Le gnosticisme
Le gnosticisme
Qui sont les hérétiques dénoncés par Jude? Le verset 8 indiquerait un refus de croire aux anges. Dans ce cas, l’hérésie doit être différente de celle combattue par la lettre de Paul aux Colossiens. D’autres estiment que la dénonciation de l’hérésie de Colosses produisit une réaction extrême contre les anges ainsi que des tendances antinomistes dénoncées ici.

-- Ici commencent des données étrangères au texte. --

import Summits.NavierStokesRegularity.FunctionalMining.Candidates
import Literature.Analysis.FluidPDE.TorusStrainVorticityIsometry
import HarnessLib

/-!
# Functional mining: the static stretching bound with Hölder's constant `2/√3` (K1-Q1 window)

Search for candidate a priori estimates; no regularity claim.

Cell `pub-nsfunc` (host summit NavierStokesRegularity, topic `FunctionalMining`), prove seat; the
dictionary's typed target `StretchingSupHolder` (`Candidates.lean`, K0 rows `E.q=2|T_C|C3b`, NOGO N2):

  `∫⟪(v·∇)v, Δv⟫ ≤ (2/√3) · M · ℰ(v)` for smooth divergence-free `v` on `T³` with `|ω|² ≤ M²`.

The tree's Doering–Gibbon discharge (`FluidPDE/ExtremeGrowthVorticityControlProofs`,
`FluidPDE/TorusEnstrophyDissipationLowerBound`) gives the constant `2` from the pointwise bound
`ωᵀSω ≤ |ω|²|S| ≤ M|∇v|²`. Hölder's constant comes from two sharper steps:
* **pointwise** (`HolderStretching.quadForm_sq_le_two_thirds`): for a TRACE-FREE `3 × 3` array
  `S`, `(ωᵀSω)² ≤ (2/3)|S|_F²|ω|⁴` — i.e. `λ_max(S) ≤ √(2/3)|S|_F` — proved WITHOUT eigenvalues by
  Cauchy–Schwarz in matrix space against `T = (3/2)ω⊗ω − ½|ω|²I` (`⟨S,T⟩ = (3/2)ωᵀSω`,
  `|T|² = (3/2)|ω|⁴`); hence (`cubeTrace_sub_stretchCubic_le_holder`) for trace-free `G`,
  `tr G³ − tr GGᵀG = ωᵀSω ≤ (M/√3)(|S|_F² + ½|ω|²)` when `|ω|² ≤ M²` (AM–GM in the form that
  integrates exactly);
* **integrated** (`stretchingSupHolder_holds`): `‖S‖₂² = ℰ` and `‖ω‖₂² = 2ℰ`
  (`FluidPDE/TorusStrainVorticityIsometry`), Betchov `∫tr(∇v)³ = 0` and the orthogonality form
  of the production (`Torus.integral_inner_laplacian_convect_self_eq_neg`) give
  `∫⟪(v·∇)v, Δv⟫ = ∫ωᵀSω ≤ (M/√3)(ℰ + ℰ) = (2/√3)Mℰ`.

Consequences: `stretchingSupHolder_holds : StretchingSupHolder`, the dynamic form
`enstrophyRateSupBound_holder : EnstrophyRateSupBound (2/√3)` (`dℰ/dt ≤ (2/√3)‖ω‖_∞ℰ` along every
classical solution, improving the tree's Doering–Gibbon constant `2`), so the K1-Q1 window of the
dictionary is `(0, 2/√3]`. No definitions.
-/

noncomputable section

open Set MeasureTheory Finset
open scoped InnerProductSpace RealInnerProductSpace

namespace Summit.NavierStokesRegularity.FunctionalMining

open Literature.Analysis.FunctionSpaces Literature.Analysis.FluidPDE

/-! ## Pointwise algebra on `3 × 3` arrays: the Hölder constant -/

namespace HolderStretching

/-- **`λ_max(S)² ≤ (2/3)|S|_F²` in quadratic-form form**: for a trace-free `3 × 3` array `S` and
every `w`, `(wᵀSw)² ≤ (2/3) (∑ᵢⱼ Sᵢⱼ²) (|w|²)²`. Cauchy–Schwarz in `ℝ^{3×3}` between `S` and
`T = (3/2) w⊗w − ½|w|² I`: `⟨S, T⟩ = (3/2) wᵀSw` (trace-free), `|T|² = (3/2)|w|⁴`. [folklore] -/
theorem quadForm_sq_le_two_thirds (S : Fin 3 → Fin 3 → ℝ) (htr : ∑ i, S i i = 0)
    (w : Fin 3 → ℝ) :
    (∑ i, ∑ j, w i * S i j * w j) ^ 2 ≤ 2 / 3 * (∑ i, ∑ j, S i j ^ 2) * (∑ i, w i ^ 2) ^ 2 := by
  set n2 : ℝ := ∑ i, w i ^ 2 with hn2
  set T : Fin 3 × Fin 3 → ℝ := fun p =>
    3 / 2 * (w p.1 * w p.2) - if p.1 = p.2 then n2 / 2 else 0 with hT
  have hCS := Finset.sum_mul_sq_le_sq_mul_sq (univ : Finset (Fin 3 × Fin 3))
    (fun p => S p.1 p.2) T
  have h1 : ∑ p : Fin 3 × Fin 3, S p.1 p.2 * T p = 3 / 2 * ∑ i, ∑ j, w i * S i j * w j := by
    have htr' : S 0 0 + S 1 1 + S 2 2 = 0 := by simpa [Fin.sum_univ_three] using htr
    rw [Fintype.sum_prod_type]
    simp only [hT, hn2, Fin.sum_univ_three, Fin.isValue]
    simp
    nlinarith [htr']
  have h2 : ∑ p : Fin 3 × Fin 3, (S p.1 p.2) ^ 2 = ∑ i, ∑ j, S i j ^ 2 := by
    rw [Fintype.sum_prod_type]
  have h3 : ∑ p : Fin 3 × Fin 3, T p ^ 2 = 3 / 2 * n2 ^ 2 := by
    rw [Fintype.sum_prod_type]
    simp only [hT, hn2, Fin.sum_univ_three, Fin.isValue]
    simp
    ring
  rw [h1, h2, h3] at hCS
  nlinarith [hCS]

/-- **The pointwise Hölder stretching bound.** For a trace-free `3 × 3` array `G` (`Gᵢⱼ = ∂ⱼuᵢ`),
its vorticity vector `ω` with `|ω|² ≤ M²` (`M ≥ 0`) and symmetric part `S`:
`tr G³ − tr GGᵀG (= ωᵀSω) ≤ (M/√3) · (|S|_F² + ½|ω|²)` — from `(ωᵀSω)² ≤ (2/3)|S|²|ω|²·M²` and
`(|S|² + ½|ω|²)² ≥ 2|S|²|ω|²`. [folklore] -/
theorem cubeTrace_sub_stretchCubic_le_holder (G : Fin 3 → Fin 3 → ℝ) {M : ℝ} (hM : 0 ≤ M)
    (htr : ∑ i, G i i = 0) (w : Fin 3 → ℝ)
    (hw : w = ![G 2 1 - G 1 2, G 0 2 - G 2 0, G 1 0 - G 0 1]) (hω : ∑ i, w i ^ 2 ≤ M ^ 2) :
    (∑ i, ∑ j, ∑ k, G i j * G j k * G k i) - (∑ i, ∑ j, ∑ m, G i m * G j m * G j i) ≤
      M / Real.sqrt 3 * ((∑ i, ∑ j, ((G i j + G j i) / 2) ^ 2) + 2⁻¹ * ∑ i, w i ^ 2) := by
  set Q : ℝ := ∑ i, ∑ j, w i * ((G i j + G j i) / 2) * w j with hQ
  set x : ℝ := ∑ i, ∑ j, ((G i j + G j i) / 2) ^ 2 with hx
  set wsq : ℝ := ∑ i, w i ^ 2 with hwsq
  have hid : (∑ i, ∑ j, ∑ k, G i j * G j k * G k i) - (∑ i, ∑ j, ∑ m, G i m * G j m * G j i) =
      Q := by
    rw [DoeringGibbon1995.cubeTrace_sub_stretchCubic G w hw, htr, mul_zero, sub_zero]
  have htrS : ∑ i, (G i i + G i i) / 2 = 0 := by
    rw [show (∑ i, (G i i + G i i) / 2) = ∑ i, G i i from
      Finset.sum_congr rfl fun i _ => by ring, htr]
  have hx0 : 0 ≤ x := Finset.sum_nonneg fun i _ => Finset.sum_nonneg fun j _ => sq_nonneg _
  have hw0 : 0 ≤ wsq := Finset.sum_nonneg fun i _ => sq_nonneg _
  have h3 : 0 < Real.sqrt 3 := Real.sqrt_pos.2 (by norm_num)
  have hsq3 : Real.sqrt 3 ^ 2 = 3 := Real.sq_sqrt (by norm_num)
  -- `Q² ≤ (2/3) x wsq²`, hence `Q² ≤ (2/3) x wsq M²`
  have hQ2 : Q ^ 2 ≤ 2 / 3 * x * wsq ^ 2 :=
    quadForm_sq_le_two_thirds (fun i j => (G i j + G j i) / 2) htrS w
  have hQ2' : Q ^ 2 ≤ 2 / 3 * x * wsq * M ^ 2 := by
    calc Q ^ 2 ≤ 2 / 3 * x * wsq ^ 2 := hQ2
      _ = 2 / 3 * x * wsq * wsq := by ring
      _ ≤ 2 / 3 * x * wsq * M ^ 2 := mul_le_mul_of_nonneg_left hω (by positivity)
  -- the right side `R = (M/√3)(x + wsq/2)` has `R² ≥ (2/3) x wsq M²`
  set R : ℝ := M / Real.sqrt 3 * (x + 2⁻¹ * wsq) with hR
  have hR0 : 0 ≤ R := by positivity
  have hR2 : 2 / 3 * x * wsq * M ^ 2 ≤ R ^ 2 := by
    have hRsq : R ^ 2 = M ^ 2 / 3 * (x + 2⁻¹ * wsq) ^ 2 := by
      rw [hR, mul_pow, div_pow, hsq3]
    rw [hRsq]
    nlinarith [sq_nonneg (x - 2⁻¹ * wsq), sq_nonneg M, hx0, hw0]
  have hQle : Q ≤ R := (abs_le_of_sq_le_sq' (hQ2'.trans hR2) hR0).2
  rw [hid]
  exact hQle

end HolderStretching

/-! ## The pointwise bound on the torus and the integrated Hölder bound -/

variable {d : Type*} [Fintype d] [DecidableEq d]

/-- **Pointwise, on the torus**: for a smooth divergence-free `v` on `T³` with
`torusVorticitySqAt v x ≤ M²`, the Betchov-corrected stretching density at `x` is at most
`(M/√3) (|S(x)|_F² + ½|ω(x)|²)` (coordinates as in the tree's
`sum_partialDeriv_cube_sub_stretch_le`). [folklore] -/
theorem sum_partialDeriv_cube_sub_stretch_le_holder (hd : Fintype.card d = 3)
    {v : UnitAddTorus d → EuclideanSpace ℝ d} (hv : Torus.IsSmooth v) (hdiv : Torus.IsDivFree v)
    {M : ℝ} (hM : 0 ≤ M) (x : UnitAddTorus d) (hω : torusVorticitySqAt v x ≤ M ^ 2) :
    (∑ i, ∑ j, ∑ k, Torus.partialDeriv j v x i * Torus.partialDeriv k v x j *
        Torus.partialDeriv i v x k) -
      (∑ m, ∑ i, Torus.partialDeriv m v x i *
        ⟪Torus.partialDeriv m v x, Torus.partialDeriv i v x⟫_ℝ) ≤
      M / Real.sqrt 3 *
        ((∑ i, ∑ j, ((Torus.partialDeriv j v x i + Torus.partialDeriv i v x j) / 2) ^ 2) +
          2⁻¹ * torusVorticitySqAt v x) := by
  set e : d ≃ Fin 3 := Fintype.equivFinOfCardEq hd with he
  set R : d → EuclideanSpace ℝ d := fun m => Torus.partialDeriv m v x with hR
  set G : Fin 3 → Fin 3 → ℝ := fun a b => R (e.symm b) (e.symm a) with hG
  have hre : ∀ F : d → ℝ, ∑ i, F i = ∑ a : Fin 3, F (e.symm a) := fun F =>
    Fintype.sum_equiv e _ _ fun i => by simp
  -- (i) the cubic trace
  have hB : ∑ i, ∑ j, ∑ k, R j i * R k j * R i k = ∑ a, ∑ b, ∑ c, G a b * G b c * G c a := by
    simp only [hG]
    simp_rw [hre]
  -- (ii) the stretching cubic
  have hC : ∑ m, ∑ i, R m i * ⟪R m, R i⟫_ℝ = ∑ a, ∑ b, ∑ c, G a c * G b c * G b a := by
    have h1 : ∑ m, ∑ i, R m i * ⟪R m, R i⟫_ℝ = ∑ i, ∑ j, ∑ m, R m i * R m j * R i j := by
      have hinner : ∀ m i, R m i * ⟪R m, R i⟫_ℝ = ∑ j, R m i * R m j * R i j := by
        intro m i
        rw [show ⟪R m, R i⟫_ℝ = ∑ j, R m j * R i j from by simp [PiLp.inner_apply, mul_comm],
          Finset.mul_sum]
        exact Finset.sum_congr rfl fun j _ => by ring
      simp_rw [hinner]
      rw [Finset.sum_comm]
      exact Finset.sum_congr rfl fun i _ => Finset.sum_comm
    rw [h1]
    simp only [hG]
    simp_rw [hre]
  -- (iii) the trace is the divergence
  have htr : ∑ a, G a a = 0 := by
    have h1 : ∑ a, G a a = ∑ m, R m m := by
      simp only [hG]; rw [hre]
    rw [h1, hR]
    have h2 := Torus.divergence_eq_sum_partialDeriv_apply (hv.isContDiff (by simp)) x
    rw [← h2]
    exact hdiv x
  -- (iv) the vorticity
  set w : Fin 3 → ℝ := ![G 2 1 - G 1 2, G 0 2 - G 2 0, G 1 0 - G 0 1] with hw
  have hvort : ∑ a, w a ^ 2 = torusVorticitySqAt v x := by
    rw [DoeringGibbon1995.sum_vort_sq G w hw, torusVorticitySqAt]
    congr 1
    simp only [hG, hR]
    simp_rw [hre]
    rw [Finset.sum_comm]
  -- (v) the strain norm
  have hstrain : ∑ a, ∑ b, ((G a b + G b a) / 2) ^ 2 =
      ∑ i, ∑ j, ((R j i + R i j) / 2) ^ 2 := by
    simp only [hG]
    simp_rw [hre]
  have key := HolderStretching.cubeTrace_sub_stretchCubic_le_holder G hM htr w hw (hvort ▸ hω)
  rw [hB, hC, ← hstrain, ← hvort]
  exact key

/-- **The static stretching bound with Hölder's constant `2/√3` HOLDS** (`StretchingSupHolder`,
dictionary K1-Q1 window `(0, 2/√3]`): for every smooth divergence-free `v` on `T³` with
`|ω(x)|² ≤ M²` pointwise, `∫⟪(v·∇)v, Δv⟫ ≤ (2/√3) M ℰ(v)`. Proof: orthogonality form + Betchov,
the pointwise Hölder bound, `‖S‖₂² = ℰ`, `‖ω‖₂² = 2ℰ`. [folklore] -/
theorem stretchingSupHolder_holds : StretchingSupHolder (d := d) := by
  intro hd v hv hdiv M hM hω
  have hD : ∀ m, Torus.IsSmooth (Torus.partialDeriv m v) := fun m => hv.partialDeriv m
  have hDc : ∀ m j, Torus.IsSmooth (fun y => Torus.partialDeriv m v y j) :=
    fun m j => (hD m).apply j
  set B : UnitAddTorus d → ℝ := fun x => ∑ i, ∑ j, ∑ k, Torus.partialDeriv j v x i *
    Torus.partialDeriv k v x j * Torus.partialDeriv i v x k with hB_def
  set C : UnitAddTorus d → ℝ := fun x => ∑ m, ∑ i, Torus.partialDeriv m v x i *
    ⟪Torus.partialDeriv m v x, Torus.partialDeriv i v x⟫_ℝ with hC_def
  set X : UnitAddTorus d → ℝ := fun x =>
    ∑ i, ∑ j, ((Torus.partialDeriv j v x i + Torus.partialDeriv i v x j) / 2) ^ 2 with hX_def
  have hBs : Torus.IsSmooth B := by
    have h : ∀ i j k, Torus.IsSmooth (fun x => Torus.partialDeriv j v x i *
        Torus.partialDeriv k v x j * Torus.partialDeriv i v x k) :=
      fun i j k => ((hDc j i).mul (hDc k j)).mul (hDc i k)
    unfold Torus.IsSmooth at h ⊢
    exact ContDiff.sum fun i _ => ContDiff.sum fun j _ => ContDiff.sum fun k _ => h i j k
  have hCs : Torus.IsSmooth C := by
    have h : ∀ m i, Torus.IsSmooth (fun x => Torus.partialDeriv m v x i *
        ⟪Torus.partialDeriv m v x, Torus.partialDeriv i v x⟫_ℝ) :=
      fun m i => (hDc m i).mul ((hD m).inner (hD i))
    unfold Torus.IsSmooth at h ⊢
    exact ContDiff.sum fun m _ => ContDiff.sum fun i _ => h m i
  have hXs : Torus.IsSmooth X := by
    have h : ∀ i j, Torus.IsSmooth (fun x =>
        ((Torus.partialDeriv j v x i + Torus.partialDeriv i v x j) / 2) ^ 2) :=
      fun i j => (((hDc j i).add (hDc i j)).div_const 2).pow 2
    unfold Torus.IsSmooth at h ⊢
    exact ContDiff.sum fun i _ => ContDiff.sum fun j _ => h i j
  have hVs : Torus.IsSmooth (torusVorticitySqAt v) := by
    have h : ∀ i j, Torus.IsSmooth (fun x =>
        ((Torus.partialDeriv i v x) j - (Torus.partialDeriv j v x) i) ^ 2) :=
      fun i j => ((hDc i j).sub (hDc j i)).pow 2
    have hsum : Torus.IsSmooth (fun x => ∑ i, ∑ j,
        ((Torus.partialDeriv i v x) j - (Torus.partialDeriv j v x) i) ^ 2) := by
      unfold Torus.IsSmooth at h ⊢
      exact ContDiff.sum fun i _ => ContDiff.sum fun j _ => h i j
    have : torusVorticitySqAt v = fun x => 2⁻¹ * ∑ i, ∑ j,
        ((Torus.partialDeriv i v x) j - (Torus.partialDeriv j v x) i) ^ 2 := rfl
    rw [this]
    exact hsum.smul 2⁻¹
  -- the production in orthogonality form, Betchov
  have hcomm : enstrophyProduction v = ∫ x, ⟪Torus.laplacian v x, Torus.convect v v x⟫_ℝ := by
    unfold enstrophyProduction
    exact congrArg (fun f : UnitAddTorus d → ℝ => ∫ x, f x)
      (funext fun x => real_inner_comm (Torus.laplacian v x) (Torus.convect v v x))
  have horth : ∫ x, ⟪Torus.laplacian v x, Torus.convect v v x⟫_ℝ = -∫ x, C x :=
    Torus.integral_inner_laplacian_convect_self_eq_neg hv hdiv
  have hBet : ∫ x, B x = 0 := integral_sum_partialDeriv_cube_eq_zero hv hdiv
  have hdiff : -∫ x, C x = ∫ x, (B x - C x) := by
    rw [integral_sub hBs.integrable hCs.integrable, hBet, zero_sub]
  -- the pointwise Hölder bound and its integral
  have hpt : ∀ x, B x - C x ≤ M / Real.sqrt 3 * (X x + 2⁻¹ * torusVorticitySqAt v x) := fun x =>
    sum_partialDeriv_cube_sub_stretch_le_holder hd hv hdiv hM x (hω x)
  have hGi : Integrable (fun x => M / Real.sqrt 3 * (X x + 2⁻¹ * torusVorticitySqAt v x)) :=
    (hXs.integrable.add (hVs.integrable.const_mul _)).const_mul _
  have hmono : ∫ x, (B x - C x) ≤ ∫ x, M / Real.sqrt 3 * (X x + 2⁻¹ * torusVorticitySqAt v x) :=
    integral_mono (hBs.integrable.sub hCs.integrable) hGi hpt
  have hval : ∫ x, M / Real.sqrt 3 * (X x + 2⁻¹ * torusVorticitySqAt v x) =
      2 / Real.sqrt 3 * M * torusEnstrophy v := by
    rw [integral_const_mul, integral_add hXs.integrable (hVs.integrable.const_mul _),
      integral_const_mul, integral_strainNormSq_eq_torusEnstrophy hv hdiv,
      integral_torusVorticitySqAt_eq_two_mul_torusEnstrophy hv hdiv]
    ring
  rw [hcomm, horth, hdiff]
  exact hmono.trans_eq hval

/-- **Dynamic form: `dℰ/dt ≤ (2/√3) ‖ω‖_∞ ℰ`** along every classical solution of unforced
Navier–Stokes/Euler on `T³` (the dictionary's `EnstrophyRateSupBound (2/√3)`, by its proved
reduction static ⇒ dynamic); improves the constant `2` of the tree's Doering–Gibbon discharge.
[folklore] -/
theorem enstrophyRateSupBound_holder : EnstrophyRateSupBound (d := d) (2 / Real.sqrt 3) :=
  enstrophyRateSupBound_of_stretchingSupBound stretchingSupHolder_holds

end Summit.NavierStokesRegularity.FunctionalMining

end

En général, on pense que l’hérésie était une forme d’antinomisme d’origine gnostique, celle notamment se réclamant de Carpocrate. Mais dans ce cas, on est obligé de remettre en question la date de la rédaction de la lettre, car cette école gnostique n’est connue qu’au second siècle seulement. Il est en tout cas certain que les ennemis de Jude établissent une opposition entre les spirituels et les psychiques (ou animal), opinion partagée par tous les gnostiques. D’après les versets 8 et 10, les hérétiques rejettent la révélation de l’Ancien Testament et en transgressent les commandements (Jude 1.8,23). Il est difficile d’admettre les positions des critiques, notamment ceux du 19e siècle, tel que Jülicher, qui ne semblent pas tenir compte de l’appartenance de Jude au 1er siècle de notre ère. Sans trancher tous les problèmes soulevés par la date de composition de la lettre de Jude, que nous examinerons plus loin1, offrons ici un aperçu plutôt sommaire d’une hérésie dont les formes primitives durent apparaître déjà à l’époque de Jude : il s’agit du gnosticisme.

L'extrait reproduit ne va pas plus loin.